These new guidelines defined maximum PDE limits based on well-established elemental toxicological data for drug delivery methods (including oral, parenteral, inhalation, and transdermal), together with the analytical methodology using techniques such as plasma spectrochemistry to carry out the analysis. This meant that pharmaceutical manufacturers were required to not only understand the many potential sources of heavy metals in raw materials and active ingredients, but also to know how the manufacturing process contributed to the elemental impurities in the final drug products.

The beginning of the journey to regulate elemental impurities in pharmaceuticals in the late 1990s can be compared to the production of cannabis and hemp derived products today, where the sources of elemental contaminants, the toxicological impacts of the contaminants and the methodology to perform the measurements were not fully understood or developed. In particular, the elemental toxicological guidelines to regulate the cannabis industry are being taken very loosely from a combination of methods and limits derived by the pharmaceutical, dietary supplements, food, environmental, and cosmetics industries. Even though the process of manufacturing cannabinoids might be similar in some cases to drugs and herbal medicines derived from natural products, the consumers of cannabis and hemp products are using them very differently and in very different quantities, particularly compared to pharmaceuticals, which typically have a maximum daily dosage.
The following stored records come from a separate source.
/-- **The crux implies the Clay-type statement for the unperturbed Wilson action**: `W ≡ 0` is
admissible — (h1) trivially, (h2) by odd-torus reflection positivity of the Wilson measure
(tree, PROVED: `wilsonExpectation_oddReflectionPositive`), (h3) `‖0‖ = 0 ≤ η`, (h4) vacuously —
so the conclusion applies to it; D1's `perturbedLatticeSchwinger_zero` / `connectedCorr_zero`
identify the perturbed objects with the tree's `latticeSchwinger` / `latticeConnectedCorr`.
Hence the crux is at least as strong as `SU(3)` Yang–Mills existence with OS axioms,
non-triviality and mass gap along (a subsequence of) EVERY a.f. Wilson scaling sequence; any
disproof of it through `W ≡ 0` would disprove that. [folklore] -/
theorem robustYangMills_imp_wilson
    (hR : Summit.QuantumFields.QCD.Theses.NestedDissectionSea.RobustYangMills)
    (a : ℕ → ℝ) (L : ℕ → ℕ) (ha : ∀ k, 0 < a k) (ha₀ : Filter.Tendsto a Filter.atTop (nhds 0))
    (haL : Filter.Tendsto (fun k => a k * L k) Filter.atTop Filter.atTop) (β' : ℕ → ℝ) (Λ' : ℝ)
    (hΛ' : 0 < Λ') (hβ' : Filter.Tendsto (fun k => β' k - afBeta 0 Λ' (a k)) Filter.atTop (nhds 0)) :
    WilsonConsequences a L ha ha₀ haL β' := by
  have hpos : ∀ᶠ k in Filter.atTop, 0 ≤ β' k := eventually_nonneg_of_af ha ha₀ hΛ' hβ'
  obtain ⟨η₀, hη₀, κ, -, h⟩ := hR
  have h1 := h a L ha ha₀ haL β' Λ' hΛ' hβ' 1 one_pos
  have hη : 0 ≤ η₀ / max 1 (afBeta 0 Λ' 1) := div_nonneg hη₀.le (le_trans zero_le_one (le_max_left _ _))
  have hL1 : ∀ᶠ k in atTop, 1 ≤ L k := by
    have h2 : ∀ᶠ k in atTop, (1 : ℝ) ≤ a k * L k := haL.eventually_ge_atTop 1
    have h3 : ∀ᶠ k in atTop, a k ≤ 1 := (ha₀.eventually (gt_mem_nhds one_pos)).mono fun k hk => hk.le
    filter_upwards [h2, h3] with k hk hk'
    by_contra hcon
    push Not at hcon
    have : L k = 0 := by omega
    rw [this] at hk
    simp at hk
    linarith
  obtain ⟨φ, hφ, c, m, T, Δ, hΔ, hconv, hnt, hng, hgapT, hgapL, -⟩ := h1 (fun k S => 0) (by
    filter_upwards [hpos, hL1] with k hk hkL S hS
    refine ⟨fun v U => by simp, fun U => by simp, fun π U => by simp,
      isReflectionPositive_zero_odd (fundamentalRep (Fin 3)) (le_trans hkL hS) (continuous_fundamentalRep _) hk _,
      QuasiLocalGaugePerturbation.normLE_zero hη, ?_⟩
    rintro X - ⟨U, hU⟩
    simp at hU)
  refine ⟨φ, hφ, c, m, T, Δ, hΔ, fun n hn σ f F hF hF' => ?_, hnt, hng, hgapT, fun A B => ?_⟩
  · have := hconv n hn σ f F hF hF'
    refine this.congr fun j => ?_
    exact congrArg (fun r : ℝ => (r : ℂ))
      (perturbedLatticeSchwinger_zero (fundamentalRep (Fin 3))
        (⟨a, ha, ha₀, β', L, haL, c, m⟩ : SpeciesScheme (YMSpecies SU3))
        (bs := fun k => ⌊(1 : ℝ) / a k⌋₊) (fun s => s.F) (φ j) n σ f)
  · obtain ⟨C, hC⟩ := hgapL A B
    refine ⟨C, ?_⟩
    filter_upwards [hC] with k hk S hS n hn
    have := hk S hS n hn
    beta_reduce at this
    rwa [QuasiLocalGaugePerturbation.connectedCorr_zero] at this

end ZeroAdmissible

end Summit.QuantumFields.QCD.Theorems.RobustYangMills.Negative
The bottom line is that heavy metal toxicological data generated for pharmaceuticals over a number of decades cannot simply be transferred to cannabis, hemp, and their multitude of products. So, let’s take a detailed look at how the pharmaceutical industry approached bringing in comprehensive regulations using a risk assessment approach of those elements that are not only known to be toxic but also likely to be potentially found somewhere in the drug manufacturing process.


The pharmaceutical risk assessment approach

ICH Q3D recommends that manufacturers conduct a product risk assessment by first identifying known and potential sources of elemental impurities7. Manufacturers should consider all potential sources of elemental impurities, such as elements intentionally added, elements potentially present in the materials used to prepare the drug product, and elements potentially introduced from manufacturing equipment or container closure systems. Manufacturers should then evaluate each elemental impurity likely to be present in the drug product by determining the observed or predicted level of the impurity and comparing it with the established PDE. If the risk assessment fails to show that an elemental impurity level is consistently less than the control threshold (defined as being 30 percent of the established PDE in the drug product), additional controls should be established to ensure that the elemental impurity level does not exceed the PDE in the drug product. These additional controls could be included as in-process controls or in the specifications of the drug product or substance.


Benefits of using a risk assessment approach

Rather than routinely testing drug products against a broad specification for elemental impurities, which may cause delays in product delivery, correct use of the risk assessment process will ensure that targeted and appropriate testing of materials will be performed where control is needed, and this creates the possibility that the manufacturer will be able to:

  • Test for specific metals only.
  • Test occasional batches or lots.
  • Require minimum testing post approval.

This scientific-based and data driven risk assessment ensures that the control strategy is appropriate and does not impact the product quality or patient safety.


Performing risk assessment

The first thing that is needed before starting the risk assessment is the route of administration and dose range for the product since the systemic exposure of the human system to elemental impurities varies with the route of administration: oral, inhaled, parenteral, or transdermal. In addition, some metals exhibit higher toxicity in some forms of administration than others. This type of information is shown in Table 1, which is taken from the most recent ICH Q3D (R1) and (R2) guidelines7, 8.

From these data, it can be determined what the maximum limits will be for the product provided it has an oral, parenteral, inhaled, or transdermal administration.

Note: Transdermal (via the skin) PDEs were not included in the first draft of this guideline but are currently going through the review and approval process and are included here for information purposes only.

It’s also important to emphasize that these are maximum limits per day. So, to calculate the allowable limit in the drug, these data must be divided by the recommended dosage for that drug. For example, if 10 grams (g) per day is the maximum dose these values must be divided by 10 to calculate the concentration in microgram per gram (µg/g) in the drug material. From these PDE data the control threshold can be calculated for any element that is considered worthy of a risk assessment.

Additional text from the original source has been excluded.